Truth Tables for the Conditional and Biconditional
- The truth table for the conditional: (p → q)
| p | q | p → q |
|---|
| T | T | T |
| T | F | F |
| F | T | T |
| F | F | T |
- The book uses the statement, If you get an A, I will buy you a car.
- T → T, If you get an A and I will buy you a car is true.
- F → T, If you don't get an A and I buy you a car is true.
- F → F, If you don't get an A and I don't buy you a car is true.
- T → F, If you get an A but I don't buy you a car is false.
- In other words, the statement is true unless I break my promise.
- Construct a truth table for ~q → ~p
- The truth table for the biconditional (p ↔ q)
| p | q | p ↔ q |
|---|
| T | T | T |
| T | F | F |
| F | T | F |
| F | F | T |
- Construct a truth table for ~p ↔ q
- Construct a truth table for (q↔p)→q
- Construct a truth table for p↔(q∨p)
- A self-contradiction is a compound statement that is always false.
- Construct a truth table for (p↔q)∧(p↔~q), is this a self-contradiction.
- A tautology is a compound statement that is always true.
- Construct a truth table for (p∨q)∨(~p∧~q)
- An implication is a conditional statement that is a tautology.
- Construct a truth table for [(p∧q)∧p]→q
- You will arrive at the office on time if and only if you take back roads, or you won't be able to attend the meeting.
- Give the statement in symbolic form.
- (p↔q)∨r
- Build the truth table.
- Determine if ~p → p is a self-contradiction, tautology, implication or none.
Equivalent Statements
- Two statements are equivalentA ⇔B if both have exactly the same truth table values in the answer columns of the truth tables.

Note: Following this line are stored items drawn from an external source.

namespace Summit.CriticalPhenomena.SAWScalingLimit.Theorems.CriticalBubbleBound.Join

/-! ## Translates of edge sets -/

/-- Translation of edges is injective. [folklore] -/
private theorem translate_edges_injective (u : Site 2) :
    Function.Injective (Sym2.map fun p : Site 2 => p + u) :=
  Sym2.map.injective (add_left_injective u)

/-- Membership of a translated edge in a translate. [folklore] -/
private theorem map_mem_translate_iff {u : Site 2} {E : Finset (Sym2 (Site 2))} {e : Sym2 (Site 2)} :
    Sym2.map (fun p : Site 2 => p + u) e ∈ trE u E ↔ e ∈ E := by
  unfold trE
  exact (translate_edges_injective u).mem_finset_image

/-- Membership of a translated edge in a translate, for explicit pairs. [folklore] -/
private theorem mk_add_mem_translate_iff {u a b : Site 2} {E : Finset (Sym2 (Site 2))} :
    s(a + u, b + u) ∈ trE u E ↔ s(a, b) ∈ E := by
  have h := map_mem_translate_iff (u := u) (E := E) (e := s(a, b))
  rwa [Sym2.map_mk] at h

/-- The vertices of a translate are the translated vertices. [folklore] -/
private theorem isV_translate_iff {u x : Site 2} {E : Finset (Sym2 (Site 2))} : IsV (trE u E) x ↔ IsV E (x - u) := by
  constructor
  · rintro ⟨e, he, hx⟩
    obtain ⟨e', he', rfl⟩ := mem_trE.1 he
    obtain ⟨y, hy, hyx⟩ := Sym2.mem_map.1 hx
    refine ⟨e', he', ?_⟩
    rw [← hyx, add_sub_cancel_right]
    exact hy
  · rintro ⟨e, he, hx⟩
    exact ⟨_, map_mem_translate_iff.2 he, Sym2.mem_map.2 ⟨x - u, hx, sub_add_cancel x u⟩⟩

/-- A translate of a polygon is a polygon. [folklore] -/
private theorem isPolygon_translate (u : Site 2) {E : Finset (Sym2 (Site 2))} (hE : IsPolygon (zdGraph 2) E) :
    IsPolygon (zdGraph 2) (trE u E) :=
  isPolygon_image_of_hom (f := ⟨fun p => p + u, fun {x y} h => (Zd.zdGraph_adj_add_right x y u).2 h⟩)
    (add_left_injective u) hE
import Mathlib
import Literature.Computability.AlgebraicComplexity.GroupTheoreticMatMul

/-!
# Crux triage evidence (card `signed-halves-designs`, crux `RectangularThmB` = stmt-MatrixMultiplication-10597)

The signed-halves product design in `(ℤ/7)^n` (per-coordinate factors `P = {1,2,3}` on the leg's own
symbol, `{0}` elsewhere; the unique 12-separating-pattern design, blocks `⟨27^k, 3^k, 27^k⟩`, a = 1/3) is
NOT an STPP family on the full composition class: the three words of any combinatorial/affine line of
`{1,2,3}^n ≅ 𝔽₃ⁿ` already violate `IsSTPP`.  Width 7, class (3,1,3): `u = 1133123`, `w = 1133312`,
`v = 1133231`; instance `(i,j,k) = (u,w,v)` with the six explicit group elements below.
Consequence: a valid index set must be a cap set in `𝔽₃^{7k}` (all six Latin patterns and the diagonal
are non-separating), so two-leg tightness needs cap sets of size `(7/3^{6/7})^{7k(1-o(1))} = 2.7302^{n(1-o(1))}`.
-/

open Literature.Computability.AlgebraicComplexity

namespace SignedHalvesTriage

abbrev H7 := Fin 7 → ZMod 7

/-- the positive half of `(ℤ/7)ˣ` -/
def P : Finset (ZMod 7) := {1, 2, 3}

/-- coordinate factor of leg `leg` (0 = A, 1 = B, 2 = C) at a coordinate carrying symbol `s`
(symbols 1,2,3 coded 0,1,2) -/
def legSet (leg s : Fin 3) : Finset (ZMod 7) := if leg = s then P else {0}

instance (leg : Fin 3) (word : Fin 7 → Fin 3) : DecidablePred fun x : H7 => ∀ j, x j ∈ legSet leg (word j) :=
  fun _ => inferInstance

/-- `signedSet leg word = {x : x_j ∈ P if word_j = leg, x_j = 0 otherwise}` -/
def signedSet (leg : Fin 3) (word : Fin 7 → Fin 3) : Finset H7 :=
  Finset.univ.filter fun x => ∀ j, x j ∈ legSet leg (word j)

/-- the line: u = 1133123, w = 1133312, v = 1133231 (coded 0/1/2), indexed 0 ↦ u, 1 ↦ w, 2 ↦ v -/
def words : Fin 3 → Fin 7 → Fin 3 :=
  ![![0, 0, 2, 2, 0, 1, 2], ![0, 0, 2, 2, 2, 0, 1], ![0, 0, 2, 2, 1, 2, 0]]

def A (i : Fin 3) : Finset H7 := signedSet 0 (words i)
def B (i : Fin 3) : Finset H7 := signedSet 1 (words i)
def C (i : Fin 3) : Finset H7 := signedSet 2 (words i)

-- explicit witnesses (coordinates 1..7)
def sA' : H7 := ![1, 1, 0, 0, 1, 0, 0]   -- ∈ A u  (i = 0)
def sA  : H7 := ![1, 1, 0, 0, 0, 0, 1]   -- ∈ A v  (k = 2)
def tB  : H7 := ![0, 0, 0, 0, 0, 1, 0]   -- ∈ B u  (i = 0)
def tB' : H7 := ![0, 0, 0, 0, 0, 0, 1]   -- ∈ B w  (j = 1)
def uC  : H7 := ![0, 0, 1, 1, 1, 0, 0]   -- ∈ C w  (j = 1)
def uC' : H7 := ![0, 0, 1, 1, 0, 1, 0]   -- ∈ C v  (k = 2)

theorem mem_signedSet {leg : Fin 3} {word : Fin 7 → Fin 3} {x : H7}
    (h : ∀ j, x j ∈ legSet leg (word j)) : x ∈ signedSet leg word :=
  Finset.mem_filter.2 ⟨Finset.mem_univ _, h⟩

/-- The signed-halves design on (any family containing) a line of the composition class is not STPP. -/
theorem signedHalves_line_not_isSTPP : ¬ IsSTPP A B C := by
  intro h
  have hsA : sA ∈ A 2 := mem_signedSet (by decide)
  have hsA' : sA' ∈ A 0 := mem_signedSet (by decide)
  have htB : tB ∈ B 0 := mem_signedSet (by decide)
  have htB' : tB' ∈ B 1 := mem_signedSet (by decide)
  have huC : uC ∈ C 1 := mem_signedSet (by decide)
  have huC' : uC' ∈ C 2 := mem_signedSet (by decide)
  have key := h 0 1 2 sA hsA sA' hsA' tB htB tB' htB' uC huC uC' huC' (by decide)
  exact absurd key.1 (by decide)

end SignedHalvesTriage
/-!
# Route `PoloidalWindowDoor`, crux `PoloidalWindowRigidity` (K2, stmt-NavierStokesRegularity-19708), line
# `slicesharp-screw` — SPACE–TIME SIMILARITY STRATA of the residue

Cell ns-regularity-ideate, seat ns-poloidal-K2-p2 (stub-worker; lands `--supports` the crux, `--as helper`).  The
residue S2′ of the line excludes every continuous SPATIAL symmetry (translations, rotations and screw motions about
any axis: `…OneSlice`, `…AnyAxis`, `…ScrewAnyAxis`, S1) and the self-similar stratum about the apex `(0,0)`
(`…Strata.eq_zero_of_scaleInvariant`, Tsai).  This file records the remaining cheap strata of the symmetry group of
the problem — the similarity group of `ℝ³` times the time shifts — inside the route's Type-I class `𝔓(C)`
(`‖v(t)‖ ≤ C/√(−t)`, continuous, unit-viscosity Oseen–mild, divergence-free slices):

* `eq_zero_of_norm_le_shift` — THE GAUGE KILLS EVERY RELATIVE PERIODIC ORBIT: if for some period `P > 0` every value
  `‖v(s,y)‖` is dominated by some value `‖v(s − P, y')‖` one period earlier, then `v ≡ 0` (iterate and use
  `C/√(nP − s) → 0`; only the rate is used).  `eq_zero_of_relativePeriodic`: in particular a profile with
  `v(s − P, g y) = L(v(s,y))` (`g` ANY self-map of `ℝ³`, `L` a linear isometry) vanishes — travelling waves
  `V(x − ct)`, rotating waves `R_{ωt}V(R_{−ωt}x)`, helical waves, and every other invariance under «time shift ∘
  isometry» (the time-periodic/steady cases are `…Strata.eq_zero_of_timePeriodic` / `eq_zero_of_steady`).
* `eq_zero_of_scaleInvariant_centre` — self-similar about ANY spatial centre `c` (apex `(0,c)`) ⇒ trivial
  (`…Axisymmetric.class_translate` + `…Strata.eq_zero_of_scaleInvariant`).
* `curl_similarity` — the vorticity of a similar copy: for `V` differentiable,
  `curl (y ↦ λ L V(d + λ L⁻¹y)) (y) = (λ² det L) • L (curl V (d + λ L⁻¹ y))` (chain rule + the tree's pseudovector law
  `curl_conj_linearIsometryEquiv`).
* `eq_zero_of_similarSlices_tilted` — **NO SLICE IS A TILTED SIMILAR COPY OF A SLICE**: if `v` is poloidal along
  `e₃` and ONE slice is the image of some slice (the same or another) under a similarity of `ℝ³` acting on fields,
  `v(s, y) = λ L v(σ, d + λ L⁻¹ y)` (any `λ`, any centre `d`, any two times `s, σ < 0`), whose linear part MOVES THE
  VERTICAL AXIS (`L e₃ ∦ e₃`), then the slice `v(s)` is poloidal along `e₃` AND along `L e₃`, hence `v ≡ 0`
  (`…Strata.eq_zero_of_twoDirections`).  This one lemma empties, inside the residue: rotating self-similarity
  (Perelman's «RSS» ansatz, scaling ∘ rotation) about any TILTED axis, discrete self-similarity twisted by a tilted
  rotation, and every DISCRETE isometric symmetry of a single slice that tilts the vertical (a rotation by any angle
  about a tilted axis, a reflection in a tilted plane).

What is NOT settled here (census, located): similarities FIXING the vertical axis (`L e₃ = ±e₃`).  Among the
one-parameter subgroups of the symmetry group this leaves exactly ONE stratum of the residue: ROTATING SELF-SIMILARITY
ABOUT A VERTICAL AXIS, `v(t,x) = (−t)^{−1/2} R_{α log(−t)} u(R_{−α log(−t)} x/√(−t))`, `α ≠ 0` — for general (non-poloidal)
bounded profiles its triviality is OPEN even under the decay `|u(y)| ≤ C/(1+|y|)` (Bradshaw–Tsai, CPDE 42 (2017),
arXiv:1610.05680, Appendix, Open Problem 5.2, «proposed by Perelman»; no analogue of the NRS/Tsai head `Λ` has a
maximum principle: the rotation adds `α ∂_θ p` to `−ΔΛ + (u + y/2 − αJy)·∇Λ = −|ω|²`), and backward DISCRETE
self-similarity (ibid. Open Problem 5.1).  So the poloidal residue S2′ CONTAINS the poloidal cases of these two named
open problems.

WHAT THIS IS NOT: not a claim about Navier–Stokes regularity and not the open residue — settled strata of it and the
location of the unsettled symmetric ones (bears_on LADDER-NS N0, rung N0-LocalTubeDoorPoloidal).
-/

noncomputable section

-- the summit and its single sub-problem share the name (CONVENTIONS §1), as in every Theorems file
set_option linter.dupNamespace false

namespace Summit.NavierStokesRegularity.NavierStokesRegularity.Theorems.PoloidalWindowDoorPoloidalWindowRigiditySimilarity

open MeasureTheory Set Function Filter Topology TopologicalSpace Metric
open scoped RealInnerProductSpace InnerProductSpace
open Literature.Analysis Literature.Analysis.FluidPDE
open Summit.NavierStokesRegularity.NavierStokesRegularity.Theorems.LocalSineTubeDoorProfileAlignedWindowRigidityAncient
open Summit.NavierStokesRegularity.NavierStokesRegularity.Theorems.PoloidalWindowDoorPoloidalWindowRigidityAxisymmetric
open Summit.NavierStokesRegularity.NavierStokesRegularity.Theorems.PoloidalWindowDoorPoloidalWindowRigidityStrata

- are p∨q and ~(~p∧~q) equivalent?
- are ~p∧~q and ~(p∧q) equivalent?
- DeMorgan's laws state
- ~(p∧q) ⇔ ~p∨~q
- ~(p∨q) ⇔ !p∧~q
- Negate the statement: "It is not true that streets are dangerous or there is an ice storm."
- Negate the statement: "The bus does not have an engine or the people do not have money"